(Stored items)
╭──
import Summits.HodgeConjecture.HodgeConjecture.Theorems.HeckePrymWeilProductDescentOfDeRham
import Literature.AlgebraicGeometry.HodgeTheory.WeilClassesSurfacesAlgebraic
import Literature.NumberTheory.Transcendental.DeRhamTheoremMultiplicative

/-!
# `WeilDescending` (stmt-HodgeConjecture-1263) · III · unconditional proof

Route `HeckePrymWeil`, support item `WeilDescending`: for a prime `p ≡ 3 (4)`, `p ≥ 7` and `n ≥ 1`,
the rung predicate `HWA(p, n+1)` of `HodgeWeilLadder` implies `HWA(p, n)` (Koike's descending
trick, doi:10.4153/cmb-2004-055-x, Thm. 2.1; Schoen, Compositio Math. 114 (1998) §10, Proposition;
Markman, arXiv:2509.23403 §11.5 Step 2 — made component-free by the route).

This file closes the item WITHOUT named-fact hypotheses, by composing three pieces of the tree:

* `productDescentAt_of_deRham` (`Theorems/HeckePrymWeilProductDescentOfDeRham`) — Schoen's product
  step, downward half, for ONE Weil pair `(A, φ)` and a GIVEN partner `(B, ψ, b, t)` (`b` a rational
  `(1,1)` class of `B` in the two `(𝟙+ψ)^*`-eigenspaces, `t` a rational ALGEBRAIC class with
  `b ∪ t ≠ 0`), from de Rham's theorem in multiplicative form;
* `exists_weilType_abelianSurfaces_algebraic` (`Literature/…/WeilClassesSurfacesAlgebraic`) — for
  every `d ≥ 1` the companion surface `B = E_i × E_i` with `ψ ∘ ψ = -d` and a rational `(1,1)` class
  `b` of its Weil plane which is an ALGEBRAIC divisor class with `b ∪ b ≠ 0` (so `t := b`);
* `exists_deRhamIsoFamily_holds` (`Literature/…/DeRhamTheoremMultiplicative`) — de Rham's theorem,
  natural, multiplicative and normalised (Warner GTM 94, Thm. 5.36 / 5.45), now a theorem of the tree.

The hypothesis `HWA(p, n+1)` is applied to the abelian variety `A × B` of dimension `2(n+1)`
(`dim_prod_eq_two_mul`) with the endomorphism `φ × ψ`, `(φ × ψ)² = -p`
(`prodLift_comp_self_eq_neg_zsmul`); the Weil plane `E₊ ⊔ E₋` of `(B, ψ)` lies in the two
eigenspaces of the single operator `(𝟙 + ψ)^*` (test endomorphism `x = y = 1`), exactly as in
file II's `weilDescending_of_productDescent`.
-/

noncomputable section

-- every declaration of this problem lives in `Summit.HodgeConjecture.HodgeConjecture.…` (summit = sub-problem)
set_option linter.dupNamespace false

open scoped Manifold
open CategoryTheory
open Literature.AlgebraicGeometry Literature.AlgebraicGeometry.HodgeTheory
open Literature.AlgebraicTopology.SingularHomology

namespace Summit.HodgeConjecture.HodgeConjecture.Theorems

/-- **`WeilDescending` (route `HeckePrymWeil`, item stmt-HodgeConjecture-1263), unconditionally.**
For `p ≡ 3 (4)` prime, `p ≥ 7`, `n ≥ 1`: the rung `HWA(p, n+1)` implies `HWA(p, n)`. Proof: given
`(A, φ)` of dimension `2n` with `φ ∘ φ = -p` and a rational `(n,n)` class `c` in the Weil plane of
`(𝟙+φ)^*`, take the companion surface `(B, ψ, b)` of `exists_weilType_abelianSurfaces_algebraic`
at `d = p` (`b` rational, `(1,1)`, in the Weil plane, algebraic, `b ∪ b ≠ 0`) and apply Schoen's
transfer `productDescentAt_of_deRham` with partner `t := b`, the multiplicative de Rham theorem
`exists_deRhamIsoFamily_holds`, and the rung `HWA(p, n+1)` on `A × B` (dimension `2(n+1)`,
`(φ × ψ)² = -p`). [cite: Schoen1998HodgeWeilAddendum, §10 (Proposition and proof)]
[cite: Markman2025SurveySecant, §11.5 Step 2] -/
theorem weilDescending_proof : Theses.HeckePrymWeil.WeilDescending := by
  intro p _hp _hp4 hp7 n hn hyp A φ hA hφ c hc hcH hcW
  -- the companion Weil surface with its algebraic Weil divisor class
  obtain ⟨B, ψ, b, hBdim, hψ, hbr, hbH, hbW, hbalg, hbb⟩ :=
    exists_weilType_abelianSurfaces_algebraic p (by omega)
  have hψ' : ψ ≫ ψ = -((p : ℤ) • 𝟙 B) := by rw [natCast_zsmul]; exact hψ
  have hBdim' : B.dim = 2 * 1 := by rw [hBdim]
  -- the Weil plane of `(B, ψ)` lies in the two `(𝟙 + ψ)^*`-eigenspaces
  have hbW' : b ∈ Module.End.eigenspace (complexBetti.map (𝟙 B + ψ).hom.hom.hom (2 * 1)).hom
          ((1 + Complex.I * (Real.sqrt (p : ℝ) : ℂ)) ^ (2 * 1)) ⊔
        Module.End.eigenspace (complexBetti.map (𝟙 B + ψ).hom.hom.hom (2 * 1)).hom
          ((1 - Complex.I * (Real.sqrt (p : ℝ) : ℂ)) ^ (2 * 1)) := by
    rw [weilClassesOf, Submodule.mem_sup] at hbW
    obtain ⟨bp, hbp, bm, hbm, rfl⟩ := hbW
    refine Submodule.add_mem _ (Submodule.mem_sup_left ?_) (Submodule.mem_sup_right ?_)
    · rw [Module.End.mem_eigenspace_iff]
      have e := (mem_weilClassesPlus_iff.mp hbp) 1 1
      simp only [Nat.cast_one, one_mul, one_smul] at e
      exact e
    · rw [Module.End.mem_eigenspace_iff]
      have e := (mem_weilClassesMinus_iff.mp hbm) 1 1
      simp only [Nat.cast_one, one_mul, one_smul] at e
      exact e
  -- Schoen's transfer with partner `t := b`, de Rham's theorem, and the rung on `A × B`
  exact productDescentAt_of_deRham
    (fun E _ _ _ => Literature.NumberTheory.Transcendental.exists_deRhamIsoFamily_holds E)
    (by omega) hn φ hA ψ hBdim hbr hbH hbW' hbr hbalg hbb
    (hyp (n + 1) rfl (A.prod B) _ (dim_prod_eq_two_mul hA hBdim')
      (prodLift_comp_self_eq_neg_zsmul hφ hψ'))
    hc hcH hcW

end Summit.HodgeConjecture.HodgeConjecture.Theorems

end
╰──
╭──
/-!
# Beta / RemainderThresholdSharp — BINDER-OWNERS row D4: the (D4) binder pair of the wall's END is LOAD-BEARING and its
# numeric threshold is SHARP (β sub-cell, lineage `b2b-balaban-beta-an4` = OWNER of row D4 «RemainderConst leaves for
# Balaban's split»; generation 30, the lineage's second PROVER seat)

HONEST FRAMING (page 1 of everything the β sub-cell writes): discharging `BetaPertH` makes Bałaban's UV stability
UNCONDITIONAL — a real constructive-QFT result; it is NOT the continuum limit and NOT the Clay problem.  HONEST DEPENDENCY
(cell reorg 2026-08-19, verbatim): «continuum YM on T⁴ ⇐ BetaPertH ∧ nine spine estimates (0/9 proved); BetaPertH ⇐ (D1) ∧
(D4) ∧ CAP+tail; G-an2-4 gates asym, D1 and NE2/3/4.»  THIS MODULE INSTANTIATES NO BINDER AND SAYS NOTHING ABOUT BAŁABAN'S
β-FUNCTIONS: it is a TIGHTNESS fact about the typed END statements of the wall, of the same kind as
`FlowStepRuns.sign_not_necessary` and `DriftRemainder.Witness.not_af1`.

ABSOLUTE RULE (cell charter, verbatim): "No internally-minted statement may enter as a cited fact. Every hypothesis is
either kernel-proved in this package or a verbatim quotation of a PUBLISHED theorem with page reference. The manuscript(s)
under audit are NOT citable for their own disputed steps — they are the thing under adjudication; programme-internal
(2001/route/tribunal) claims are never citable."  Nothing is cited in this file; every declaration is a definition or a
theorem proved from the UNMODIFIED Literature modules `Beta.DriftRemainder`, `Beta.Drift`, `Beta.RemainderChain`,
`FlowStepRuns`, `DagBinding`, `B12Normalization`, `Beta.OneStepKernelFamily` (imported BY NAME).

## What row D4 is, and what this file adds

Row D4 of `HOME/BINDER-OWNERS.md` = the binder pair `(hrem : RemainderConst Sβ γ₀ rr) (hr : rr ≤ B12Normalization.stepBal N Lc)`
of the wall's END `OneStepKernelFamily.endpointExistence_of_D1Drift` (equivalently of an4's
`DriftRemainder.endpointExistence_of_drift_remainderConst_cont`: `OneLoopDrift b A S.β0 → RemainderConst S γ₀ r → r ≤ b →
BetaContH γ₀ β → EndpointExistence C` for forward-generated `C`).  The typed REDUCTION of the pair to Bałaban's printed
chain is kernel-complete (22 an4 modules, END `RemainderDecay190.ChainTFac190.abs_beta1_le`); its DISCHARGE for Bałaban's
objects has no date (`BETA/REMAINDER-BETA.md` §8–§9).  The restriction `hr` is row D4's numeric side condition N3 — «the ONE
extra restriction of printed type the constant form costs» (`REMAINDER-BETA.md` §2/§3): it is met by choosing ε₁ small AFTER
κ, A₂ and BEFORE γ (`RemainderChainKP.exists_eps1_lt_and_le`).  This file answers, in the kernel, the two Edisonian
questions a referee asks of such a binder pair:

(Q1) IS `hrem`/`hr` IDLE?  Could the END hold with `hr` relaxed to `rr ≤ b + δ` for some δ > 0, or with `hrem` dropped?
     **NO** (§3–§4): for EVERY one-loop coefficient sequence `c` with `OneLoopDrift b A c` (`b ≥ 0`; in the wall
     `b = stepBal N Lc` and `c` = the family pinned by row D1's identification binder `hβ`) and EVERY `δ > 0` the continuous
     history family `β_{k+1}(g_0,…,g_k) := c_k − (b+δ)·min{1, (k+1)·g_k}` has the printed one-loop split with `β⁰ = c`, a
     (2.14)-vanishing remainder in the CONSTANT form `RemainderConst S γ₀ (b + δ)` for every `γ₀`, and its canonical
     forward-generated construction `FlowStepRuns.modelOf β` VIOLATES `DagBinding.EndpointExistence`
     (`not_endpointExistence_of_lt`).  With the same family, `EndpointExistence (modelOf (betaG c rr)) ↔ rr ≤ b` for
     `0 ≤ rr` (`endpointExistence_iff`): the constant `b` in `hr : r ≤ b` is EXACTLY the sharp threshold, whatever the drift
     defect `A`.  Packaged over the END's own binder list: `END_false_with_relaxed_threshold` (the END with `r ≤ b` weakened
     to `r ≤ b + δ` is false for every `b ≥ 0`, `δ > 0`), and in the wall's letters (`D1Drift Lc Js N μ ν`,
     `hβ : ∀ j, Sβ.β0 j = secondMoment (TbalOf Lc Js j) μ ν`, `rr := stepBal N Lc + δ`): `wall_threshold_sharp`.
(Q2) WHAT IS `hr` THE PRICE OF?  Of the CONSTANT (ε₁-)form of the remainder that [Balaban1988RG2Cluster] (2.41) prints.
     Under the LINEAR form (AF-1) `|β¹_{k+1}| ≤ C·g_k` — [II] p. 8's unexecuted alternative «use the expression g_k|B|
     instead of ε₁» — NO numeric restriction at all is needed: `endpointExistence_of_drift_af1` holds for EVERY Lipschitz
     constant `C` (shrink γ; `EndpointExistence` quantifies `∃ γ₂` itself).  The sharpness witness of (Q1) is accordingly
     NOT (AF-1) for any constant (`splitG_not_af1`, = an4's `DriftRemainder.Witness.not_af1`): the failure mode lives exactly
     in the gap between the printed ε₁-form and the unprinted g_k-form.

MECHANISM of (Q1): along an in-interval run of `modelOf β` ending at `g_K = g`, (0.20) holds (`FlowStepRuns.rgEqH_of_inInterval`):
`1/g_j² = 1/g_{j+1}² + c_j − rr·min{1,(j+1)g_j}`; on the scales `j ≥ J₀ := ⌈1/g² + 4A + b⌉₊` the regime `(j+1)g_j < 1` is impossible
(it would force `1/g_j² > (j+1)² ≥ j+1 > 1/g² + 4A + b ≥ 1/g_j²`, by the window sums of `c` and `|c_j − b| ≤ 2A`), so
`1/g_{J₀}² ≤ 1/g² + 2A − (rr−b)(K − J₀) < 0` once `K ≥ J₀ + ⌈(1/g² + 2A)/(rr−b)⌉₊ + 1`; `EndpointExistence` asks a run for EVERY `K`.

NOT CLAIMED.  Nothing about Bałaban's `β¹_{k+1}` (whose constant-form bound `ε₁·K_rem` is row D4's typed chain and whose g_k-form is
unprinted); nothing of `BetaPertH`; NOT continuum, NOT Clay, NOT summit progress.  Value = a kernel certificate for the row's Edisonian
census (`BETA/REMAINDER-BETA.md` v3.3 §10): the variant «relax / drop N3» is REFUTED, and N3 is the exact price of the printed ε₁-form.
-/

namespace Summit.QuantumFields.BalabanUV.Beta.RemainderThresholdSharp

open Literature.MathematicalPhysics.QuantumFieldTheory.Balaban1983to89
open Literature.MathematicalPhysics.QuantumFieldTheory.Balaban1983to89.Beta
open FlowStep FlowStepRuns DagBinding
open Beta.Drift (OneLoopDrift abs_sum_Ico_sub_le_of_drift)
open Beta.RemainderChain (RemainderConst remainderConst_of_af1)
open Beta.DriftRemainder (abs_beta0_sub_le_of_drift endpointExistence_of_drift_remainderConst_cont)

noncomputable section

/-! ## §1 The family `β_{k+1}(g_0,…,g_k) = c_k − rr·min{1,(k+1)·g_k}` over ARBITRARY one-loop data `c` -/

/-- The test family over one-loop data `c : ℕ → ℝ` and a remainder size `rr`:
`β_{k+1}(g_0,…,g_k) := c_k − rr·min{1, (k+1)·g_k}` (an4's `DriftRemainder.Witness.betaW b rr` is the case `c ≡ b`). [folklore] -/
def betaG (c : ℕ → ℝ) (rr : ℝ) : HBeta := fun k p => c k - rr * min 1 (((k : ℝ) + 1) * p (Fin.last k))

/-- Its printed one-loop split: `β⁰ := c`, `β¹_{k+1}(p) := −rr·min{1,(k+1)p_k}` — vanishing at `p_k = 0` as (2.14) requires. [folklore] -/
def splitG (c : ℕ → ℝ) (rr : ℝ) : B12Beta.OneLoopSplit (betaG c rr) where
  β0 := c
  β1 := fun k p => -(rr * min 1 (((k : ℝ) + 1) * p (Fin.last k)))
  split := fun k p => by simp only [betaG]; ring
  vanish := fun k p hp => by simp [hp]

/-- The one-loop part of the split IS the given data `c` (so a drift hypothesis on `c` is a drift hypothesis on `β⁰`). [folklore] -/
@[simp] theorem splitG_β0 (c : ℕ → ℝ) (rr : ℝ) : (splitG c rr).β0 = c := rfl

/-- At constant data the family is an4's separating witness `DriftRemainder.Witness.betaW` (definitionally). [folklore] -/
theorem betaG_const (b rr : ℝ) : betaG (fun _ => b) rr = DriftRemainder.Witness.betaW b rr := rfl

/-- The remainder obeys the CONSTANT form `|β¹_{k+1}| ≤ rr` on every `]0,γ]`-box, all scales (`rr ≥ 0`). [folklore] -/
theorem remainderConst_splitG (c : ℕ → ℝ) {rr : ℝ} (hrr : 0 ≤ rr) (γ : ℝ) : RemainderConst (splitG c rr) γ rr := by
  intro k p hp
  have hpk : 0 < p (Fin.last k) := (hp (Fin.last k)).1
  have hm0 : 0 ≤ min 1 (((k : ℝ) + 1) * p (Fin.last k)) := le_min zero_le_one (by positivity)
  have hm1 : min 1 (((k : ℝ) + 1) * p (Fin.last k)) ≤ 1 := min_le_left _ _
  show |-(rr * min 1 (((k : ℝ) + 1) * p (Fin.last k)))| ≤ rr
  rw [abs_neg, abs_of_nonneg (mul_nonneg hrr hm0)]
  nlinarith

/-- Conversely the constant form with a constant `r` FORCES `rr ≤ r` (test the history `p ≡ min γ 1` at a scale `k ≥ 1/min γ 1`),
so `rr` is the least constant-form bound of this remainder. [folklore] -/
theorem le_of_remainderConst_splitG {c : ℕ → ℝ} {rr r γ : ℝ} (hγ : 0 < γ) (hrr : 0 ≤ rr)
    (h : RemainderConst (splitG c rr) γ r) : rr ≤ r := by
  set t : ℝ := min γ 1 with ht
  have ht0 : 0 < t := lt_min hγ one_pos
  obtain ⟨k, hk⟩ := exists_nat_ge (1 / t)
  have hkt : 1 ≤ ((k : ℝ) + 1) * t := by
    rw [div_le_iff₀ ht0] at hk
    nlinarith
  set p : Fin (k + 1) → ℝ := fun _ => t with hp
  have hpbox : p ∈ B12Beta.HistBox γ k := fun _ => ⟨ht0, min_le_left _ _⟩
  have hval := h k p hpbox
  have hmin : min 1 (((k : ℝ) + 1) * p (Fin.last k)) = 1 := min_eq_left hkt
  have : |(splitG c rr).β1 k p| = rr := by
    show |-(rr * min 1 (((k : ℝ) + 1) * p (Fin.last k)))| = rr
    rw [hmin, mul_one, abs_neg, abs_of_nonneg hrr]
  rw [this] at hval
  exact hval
╰──
╭──
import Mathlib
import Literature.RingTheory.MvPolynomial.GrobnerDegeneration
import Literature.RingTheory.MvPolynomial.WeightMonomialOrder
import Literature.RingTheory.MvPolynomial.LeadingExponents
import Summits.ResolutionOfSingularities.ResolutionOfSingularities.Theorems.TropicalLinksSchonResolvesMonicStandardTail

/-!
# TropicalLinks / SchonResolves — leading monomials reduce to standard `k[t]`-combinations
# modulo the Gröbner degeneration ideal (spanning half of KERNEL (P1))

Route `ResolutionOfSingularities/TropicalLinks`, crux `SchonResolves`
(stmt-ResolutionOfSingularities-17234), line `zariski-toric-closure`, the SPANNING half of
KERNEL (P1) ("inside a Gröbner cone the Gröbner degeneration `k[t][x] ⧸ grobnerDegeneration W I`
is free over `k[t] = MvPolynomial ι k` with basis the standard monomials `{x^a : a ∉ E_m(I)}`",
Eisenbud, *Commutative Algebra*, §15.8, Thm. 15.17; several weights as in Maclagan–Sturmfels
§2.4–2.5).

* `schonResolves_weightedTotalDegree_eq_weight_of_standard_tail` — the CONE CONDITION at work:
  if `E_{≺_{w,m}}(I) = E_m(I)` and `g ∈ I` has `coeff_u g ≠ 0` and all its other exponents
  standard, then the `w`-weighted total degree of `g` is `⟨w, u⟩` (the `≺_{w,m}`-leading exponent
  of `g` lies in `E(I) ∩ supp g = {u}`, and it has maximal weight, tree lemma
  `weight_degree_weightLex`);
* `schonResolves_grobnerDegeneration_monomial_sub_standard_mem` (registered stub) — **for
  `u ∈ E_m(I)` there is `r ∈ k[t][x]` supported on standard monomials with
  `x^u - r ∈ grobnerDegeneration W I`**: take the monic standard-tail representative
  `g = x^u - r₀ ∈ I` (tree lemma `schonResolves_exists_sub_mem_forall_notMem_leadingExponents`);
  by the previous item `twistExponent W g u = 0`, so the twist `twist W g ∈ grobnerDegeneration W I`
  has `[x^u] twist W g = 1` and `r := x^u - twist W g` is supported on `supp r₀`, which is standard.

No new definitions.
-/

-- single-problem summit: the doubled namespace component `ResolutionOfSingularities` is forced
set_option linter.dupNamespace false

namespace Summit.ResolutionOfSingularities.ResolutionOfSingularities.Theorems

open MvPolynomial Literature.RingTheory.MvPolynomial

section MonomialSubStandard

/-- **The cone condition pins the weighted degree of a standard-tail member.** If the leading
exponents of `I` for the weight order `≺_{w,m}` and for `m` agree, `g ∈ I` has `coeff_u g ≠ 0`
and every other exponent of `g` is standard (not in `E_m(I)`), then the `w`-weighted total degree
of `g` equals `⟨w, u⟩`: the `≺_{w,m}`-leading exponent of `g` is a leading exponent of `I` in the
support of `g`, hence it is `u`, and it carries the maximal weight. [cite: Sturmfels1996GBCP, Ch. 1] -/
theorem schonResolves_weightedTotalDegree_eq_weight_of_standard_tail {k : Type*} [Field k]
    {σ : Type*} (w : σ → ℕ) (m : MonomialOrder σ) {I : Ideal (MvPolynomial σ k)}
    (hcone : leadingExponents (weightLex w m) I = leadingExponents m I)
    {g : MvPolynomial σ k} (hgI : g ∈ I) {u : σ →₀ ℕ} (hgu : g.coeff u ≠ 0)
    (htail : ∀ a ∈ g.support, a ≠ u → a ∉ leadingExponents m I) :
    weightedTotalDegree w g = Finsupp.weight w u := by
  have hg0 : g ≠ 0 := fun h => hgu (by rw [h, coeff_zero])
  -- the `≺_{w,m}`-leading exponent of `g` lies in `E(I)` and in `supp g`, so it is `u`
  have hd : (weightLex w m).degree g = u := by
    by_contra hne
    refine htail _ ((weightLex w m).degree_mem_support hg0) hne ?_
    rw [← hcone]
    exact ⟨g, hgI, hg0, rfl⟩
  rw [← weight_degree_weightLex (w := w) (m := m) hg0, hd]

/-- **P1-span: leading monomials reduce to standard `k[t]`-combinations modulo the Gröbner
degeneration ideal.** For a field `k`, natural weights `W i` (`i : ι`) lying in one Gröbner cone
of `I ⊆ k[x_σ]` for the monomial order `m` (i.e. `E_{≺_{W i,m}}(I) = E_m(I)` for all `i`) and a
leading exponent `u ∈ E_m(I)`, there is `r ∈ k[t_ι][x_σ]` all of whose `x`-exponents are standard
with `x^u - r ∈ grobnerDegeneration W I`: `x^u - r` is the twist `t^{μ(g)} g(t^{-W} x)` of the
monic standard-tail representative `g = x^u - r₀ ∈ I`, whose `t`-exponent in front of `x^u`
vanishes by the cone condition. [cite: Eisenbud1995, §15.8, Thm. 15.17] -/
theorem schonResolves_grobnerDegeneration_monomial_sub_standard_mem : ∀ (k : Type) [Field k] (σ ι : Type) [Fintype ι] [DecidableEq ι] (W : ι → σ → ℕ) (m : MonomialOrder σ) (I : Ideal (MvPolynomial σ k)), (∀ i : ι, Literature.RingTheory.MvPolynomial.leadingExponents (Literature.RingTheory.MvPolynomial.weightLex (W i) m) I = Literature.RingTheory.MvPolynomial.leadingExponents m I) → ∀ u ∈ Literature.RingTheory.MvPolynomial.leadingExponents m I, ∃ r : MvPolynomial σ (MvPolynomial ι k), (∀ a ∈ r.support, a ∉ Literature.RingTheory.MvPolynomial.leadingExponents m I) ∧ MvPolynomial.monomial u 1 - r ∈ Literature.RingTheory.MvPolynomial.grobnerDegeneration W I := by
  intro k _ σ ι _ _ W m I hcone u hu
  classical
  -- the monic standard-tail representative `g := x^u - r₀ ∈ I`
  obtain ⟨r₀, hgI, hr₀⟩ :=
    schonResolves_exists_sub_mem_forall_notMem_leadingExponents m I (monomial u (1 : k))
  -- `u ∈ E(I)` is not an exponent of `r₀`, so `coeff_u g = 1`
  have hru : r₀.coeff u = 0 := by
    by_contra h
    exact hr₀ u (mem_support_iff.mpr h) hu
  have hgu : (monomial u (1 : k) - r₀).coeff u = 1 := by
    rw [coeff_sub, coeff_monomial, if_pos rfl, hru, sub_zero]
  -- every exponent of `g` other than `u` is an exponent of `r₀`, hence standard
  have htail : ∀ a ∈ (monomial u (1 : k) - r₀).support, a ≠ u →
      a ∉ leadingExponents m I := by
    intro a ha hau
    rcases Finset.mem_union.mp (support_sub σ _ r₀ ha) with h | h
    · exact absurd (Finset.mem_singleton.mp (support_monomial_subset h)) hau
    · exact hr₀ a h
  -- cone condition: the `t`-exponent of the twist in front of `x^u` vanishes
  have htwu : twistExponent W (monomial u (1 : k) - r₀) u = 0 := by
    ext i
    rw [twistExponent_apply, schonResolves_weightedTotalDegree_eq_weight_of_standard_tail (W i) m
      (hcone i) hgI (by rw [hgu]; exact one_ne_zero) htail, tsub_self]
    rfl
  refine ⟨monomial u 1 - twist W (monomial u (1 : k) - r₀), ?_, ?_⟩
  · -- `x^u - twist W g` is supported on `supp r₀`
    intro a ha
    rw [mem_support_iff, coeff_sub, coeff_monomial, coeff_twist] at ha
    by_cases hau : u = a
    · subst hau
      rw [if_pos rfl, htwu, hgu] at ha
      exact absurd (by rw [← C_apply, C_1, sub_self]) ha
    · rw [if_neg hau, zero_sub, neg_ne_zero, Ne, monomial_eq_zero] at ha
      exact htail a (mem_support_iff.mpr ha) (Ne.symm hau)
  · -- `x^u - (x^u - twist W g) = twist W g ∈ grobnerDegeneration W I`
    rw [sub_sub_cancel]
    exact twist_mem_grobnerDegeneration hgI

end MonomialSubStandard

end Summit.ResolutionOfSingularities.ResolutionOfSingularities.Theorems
╰──
## What the exercise asks:
In the entries above, copy each line that contains the string "WeilClassesSurfacesAlgebraic".

## The completed task:
import Literature.AlgebraicGeometry.HodgeTheory.WeilClassesSurfacesAlgebraic
* `exists_weilType_abelianSurfaces_algebraic` (`Literature/…/WeilClassesSurfacesAlgebraic`) — for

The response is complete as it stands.